▶ [ASSIGNMENT]
Return, exactly as written, every line from the first line of the data below through the line that contains "Theorems file (lands".

Saved entries
"""
import Summits.NavierStokesRegularity.NavierStokesRegularity.Theses.HubbleDynamo
import Summits.NavierStokesRegularity.NavierStokesRegularity.Theorems.TypeIDSSLiouvilleConjecture
import Literature.Analysis.FluidPDE.SelfSimilar
import Literature.Analysis.FluidPDE.SelfSimilarLiouville
import HarnessLib

/-!
# Crux `NoSelfExcitedDynamo` (stmt-NavierStokesRegularity-1934): hardness certificate —
  the crux implies the catalogued open conjecture `TypeIDSSLiouvilleConjecture`

Theorems file (lands `--supports stmt-NavierStokesRegularity-1934`). The route text asserts
informally that the crux `NoSelfExcitedDynamo` (KNSS-class pointwise Type-I Liouville theorem for
BOUNDED ancient mild solutions, `ν = 1`) "contains Tsai's Conj. 8.8 / `TypeIDSSLiouvilleConjecture`
(shift a backward DSS solution by one time unit: it becomes bounded on `(−∞,0)` and keeps
`HasTypeIDecay`)". This file proves it, in a slightly stronger form that needs no self-similarity:

* `hardness_unbounded_class`: under the crux, EVERY ancient mild solution (bounded or not near
  `t = 0`) with measurable slices and a pointwise Type-I bound `‖u(t,x)‖ ≤ C₀/(‖x‖ + √(−t))` has
  a.e.-zero slices — the Type-I bound makes `t ↦ u(t − τ)` bounded by `C₀/√τ` on `(−∞, 0)` for every
  `τ > 0`, time translation preserves the ancient mild class (`IsAncientMildSolution.time_translate`)
  and the Type-I bound about the vertex `(0, 0)` (`√(τ − t) ≥ √(−t)`), so the crux kills `u` on
  `t < −τ`, for every `τ > 0`;
* `hardness_typeIDSSLiouville`, `hardness_rotatedTypeIDSSLiouville`: hence the plain and rotated
  Type-I `λ`-DSS Liouville statements (`TypeIDSSLiouville λ`, `RotatedTypeIDSSLiouville λ R`;
  Bradshaw–Tsai 2017, Open Problem 5.1; Tsai, Conjectures 8.8–8.9) for every `λ` and `R`;
* `typeIDSSLiouvilleConjecture_of_noSelfExcitedDynamo`: `NoSelfExcitedDynamo → TypeIDSSLiouvilleConjecture`
  (the canonical `@[conjecture]` leaf `Summit.NavierStokesRegularity.NavierStokesRegularity.TypeIDSSLiouvilleConjecture`).

Consequently any proof of the crux proves that conjecture, and any Type-I (R)DSS profile
(`IsTypeIDSSProfile`, whose existence is Bradshaw–Tsai's open problem) refutes the crux
(`not_noSelfExcitedDynamo_of_not_typeIDSSLiouvilleConjecture`).
-/

noncomputable section

-- the stub namespace of this crux repeats `NavierStokesRegularity` (tree precedent)
set_option linter.dupNamespace false

namespace Summit.NavierStokesRegularity.NavierStokesRegularity.Theorems.NoSelfExcitedDynamo.Registered

open Set MeasureTheory Filter Topology
open Literature.Analysis.FluidPDE

/-- A pointwise Type-I bound has a nonnegative constant (evaluate at any point of the past). -/
theorem hardness_typeI_const_nonneg {u : ℝ → EuclideanSpace ℝ (Fin 3) → EuclideanSpace ℝ (Fin 3)}
    {C₀ : ℝ} (hC : HasTypeIDecay C₀ u) : 0 ≤ C₀ := by
  have h := (norm_nonneg _).trans (hC (-1) (by norm_num) 0)
  have hden : (0 : ℝ) < ‖(0 : EuclideanSpace ℝ (Fin 3))‖ + Real.sqrt (-(-1)) := by
    rw [norm_zero, zero_add, neg_neg, Real.sqrt_one]; exact one_pos
  exact (div_nonneg_iff.1 h).elim (fun h => h.1) fun h => absurd h.2 (not_le.2 hden)

/-- **Time translation into the past preserves the Type-I bound about the vertex `(0, 0)`**:
if `‖u(t, x)‖ ≤ C₀/(‖x‖ + √(−t))` on the past, then for `τ ≥ 0` the translated field
`t ↦ u(t − τ)` obeys the same bound (`√(τ − t) ≥ √(−t)`, `C₀ ≥ 0`). -/
theorem hardness_hasTypeIDecay_translate {u : ℝ → EuclideanSpace ℝ (Fin 3) → EuclideanSpace ℝ (Fin 3)}
    {C₀ : ℝ} (hC : HasTypeIDecay C₀ u) {τ : ℝ} (hτ : 0 ≤ τ) :
    HasTypeIDecay C₀ (fun t => u (t + -τ)) := by
  intro t ht x
  have hC0 := hardness_typeI_const_nonneg hC
  have hst : 0 < Real.sqrt (-t) := Real.sqrt_pos.2 (by linarith)
  have key := hC (t + -τ) (by linarith) x
  have hsq : Real.sqrt (-t) ≤ Real.sqrt (-(t + -τ)) := Real.sqrt_le_sqrt (by linarith)
  have hden : ‖x‖ + Real.sqrt (-t) ≤ ‖x‖ + Real.sqrt (-(t + -τ)) := by linarith
  exact key.trans (div_le_div_of_nonneg_left hC0 (add_pos_of_nonneg_of_pos (norm_nonneg _) hst) hden)

/-- **Time translation into the past makes a Type-I field bounded**: for `τ > 0` the translated
field `t ↦ u(t − τ)` is bounded by `C₀/√τ` on `(−∞, 0)`. -/
theorem hardness_isBoundedOn_translate {u : ℝ → EuclideanSpace ℝ (Fin 3) → EuclideanSpace ℝ (Fin 3)}
    {C₀ : ℝ} (hC : HasTypeIDecay C₀ u) {τ : ℝ} (hτ : 0 < τ) :
    IsBoundedOn (Iio 0) (fun t => u (t + -τ)) := by
  have hC0 := hardness_typeI_const_nonneg hC
  refine ⟨C₀ / Real.sqrt τ, fun t ht x => ?_⟩
  have ht0 : t < 0 := ht
  have hsτ : 0 < Real.sqrt τ := Real.sqrt_pos.2 hτ
  have key := hC (t + -τ) (by linarith) x
  refine key.trans (div_le_div_of_nonneg_left hC0 hsτ ?_)
  calc Real.sqrt τ ≤ Real.sqrt (-(t + -τ)) := Real.sqrt_le_sqrt (by linarith)
    _ ≤ ‖x‖ + Real.sqrt (-(t + -τ)) := le_add_of_nonneg_left (norm_nonneg _)

/-- **The crux self-improves to the unbounded class.** If `NoSelfExcitedDynamo` holds (hypothesis
written unfolded), then every ancient mild solution `u` (`ν = 1`, duality form; NOT assumed bounded
near `t = 0`) with measurable slices and a pointwise Type-I bound has a.e.-zero slices: for
`τ > 0` the translated field `t ↦ u(t − τ)` is a bounded ancient mild solution
(`IsAncientMildSolution.time_translate`, bound `C₀/√τ`) with measurable slices and the same Type-I
bound, so the crux gives `u(t − τ) = 0` a.e. for every `t < 0`; take `τ = −t/2`. -/
theorem hardness_unbounded_class
    (hcrux : ∀ u : ℝ → EuclideanSpace ℝ (Fin 3) → EuclideanSpace ℝ (Fin 3),
      IsBoundedAncientMildSolution 1 u →
      (∀ t < 0, AEStronglyMeasurable (u t) volume) → (∃ C : ℝ, HasTypeIDecay C u) →
      ∀ t < 0, u t =ᵐ[volume] (0 : EuclideanSpace ℝ (Fin 3) → EuclideanSpace ℝ (Fin 3)))
    (u : ℝ → EuclideanSpace ℝ (Fin 3) → EuclideanSpace ℝ (Fin 3)) (hu : IsAncientMildSolution 1 u)
    (hmeas : ∀ t < 0, AEStronglyMeasurable (u t) volume) (hdec : ∃ C₀ : ℝ, HasTypeIDecay C₀ u) :
    ∀ t < 0, u t =ᵐ[volume] (0 : EuclideanSpace ℝ (Fin 3) → EuclideanSpace ℝ (Fin 3)) := by
  intro t ht
  obtain ⟨C₀, hC⟩ := hdec
  set τ : ℝ := -t / 2 with hτ_def
  have hτ : 0 < τ := by rw [hτ_def]; linarith
  have hmild : IsBoundedAncientMildSolution 1 (fun s => u (s + -τ)) :=
    ⟨hu.time_translate (by linarith), hardness_isBoundedOn_translate hC hτ⟩
  have hmeas' : ∀ s < 0, AEStronglyMeasurable ((fun s => u (s + -τ)) s) volume :=
    fun s hs => hmeas (s + -τ) (by linarith)
  have key := hcrux (fun s => u (s + -τ)) hmild hmeas' ⟨C₀, hardness_hasTypeIDecay_translate hC hτ.le⟩
    (t + τ) (by rw [hτ_def]; linarith)
  simpa using key

/-- **The crux implies the plain Type-I `λ`-DSS Liouville statement** `TypeIDSSLiouville λ` for every
`λ` (Bradshaw–Tsai 2017, Open Problem 5.1; the self-similarity hypothesis is not even used). -/
theorem hardness_typeIDSSLiouville
    (hcrux : ∀ u : ℝ → EuclideanSpace ℝ (Fin 3) → EuclideanSpace ℝ (Fin 3),
      IsBoundedAncientMildSolution 1 u →
      (∀ t < 0, AEStronglyMeasurable (u t) volume) → (∃ C : ℝ, HasTypeIDecay C u) →
      ∀ t < 0, u t =ᵐ[volume] (0 : EuclideanSpace ℝ (Fin 3) → EuclideanSpace ℝ (Fin 3)))
    (c : ℝ) : TypeIDSSLiouville c :=
  fun _ u hu hmeas _ hdec => hardness_unbounded_class hcrux u hu hmeas hdec

/-- **The crux implies the rotated Type-I `λ`-DSS Liouville statement** `RotatedTypeIDSSLiouville λ R`
for every `λ` and every `R ∈ O(3)` (Bradshaw–Tsai 2017, Open Problem 5.1). -/
theorem hardness_rotatedTypeIDSSLiouville
    (hcrux : ∀ u : ℝ → EuclideanSpace ℝ (Fin 3) → EuclideanSpace ℝ (Fin 3),
      IsBoundedAncientMildSolution 1 u →
      (∀ t < 0, AEStronglyMeasurable (u t) volume) → (∃ C : ℝ, HasTypeIDecay C u) →
      ∀ t < 0, u t =ᵐ[volume] (0 : EuclideanSpace ℝ (Fin 3) → EuclideanSpace ℝ (Fin 3)))
    (c : ℝ) (R : EuclideanSpace ℝ (Fin 3) ≃ₗᵢ[ℝ] EuclideanSpace ℝ (Fin 3)) : RotatedTypeIDSSLiouville c R :=
  fun _ u hu hmeas _ hdec => hardness_unbounded_class hcrux u hu hmeas hdec

/-- **Hardness certificate for the crux**: `NoSelfExcitedDynamo` implies the catalogued open
conjecture `TypeIDSSLiouvilleConjecture` (Tsai, Conjectures 8.8–8.9 / Bradshaw–Tsai 2017, Open
Problem 5.1, canonical `@[conjecture]` leaf of this sub-problem). So the crux is at least as hard as
that conjecture, and a Type-I (rotated) DSS profile refutes it. -/
theorem typeIDSSLiouvilleConjecture_of_noSelfExcitedDynamo :
    Theses.HubbleDynamo.NoSelfExcitedDynamo → TypeIDSSLiouvilleConjecture :=
  fun hcrux c => ⟨hardness_typeIDSSLiouville hcrux c, fun R => hardness_rotatedTypeIDSSLiouville hcrux c R⟩

/-- Contrapositive, for the disprover: a failure of `TypeIDSSLiouvilleConjecture` (e.g. any
`IsTypeIDSSProfile c R u`, via `IsTypeIDSSProfile.not_rotatedTypeIDSSLiouville`) refutes the crux. -/
theorem not_noSelfExcitedDynamo_of_not_typeIDSSLiouvilleConjecture
    (h : ¬ TypeIDSSLiouvilleConjecture) : ¬ Theses.HubbleDynamo.NoSelfExcitedDynamo :=
  fun hcrux => h (typeIDSSLiouvilleConjecture_of_noSelfExcitedDynamo hcrux)

end Summit.NavierStokesRegularity.NavierStokesRegularity.Theorems.NoSelfExcitedDynamo.Registered

end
"""
▶ [REPLY TO THE TASK]
import Summits.NavierStokesRegularity.NavierStokesRegularity.Theses.HubbleDynamo
import Summits.NavierStokesRegularity.NavierStokesRegularity.Theorems.TypeIDSSLiouvilleConjecture
import Literature.Analysis.FluidPDE.SelfSimilar
import Literature.Analysis.FluidPDE.SelfSimilarLiouville
import HarnessLib

/-!
# Crux `NoSelfExcitedDynamo` (stmt-NavierStokesRegularity-1934): hardness certificate —
  the crux implies the catalogued open conjecture `TypeIDSSLiouvilleConjecture`

Theorems file (lands `--supports stmt-NavierStokesRegularity-1934`). The route text asserts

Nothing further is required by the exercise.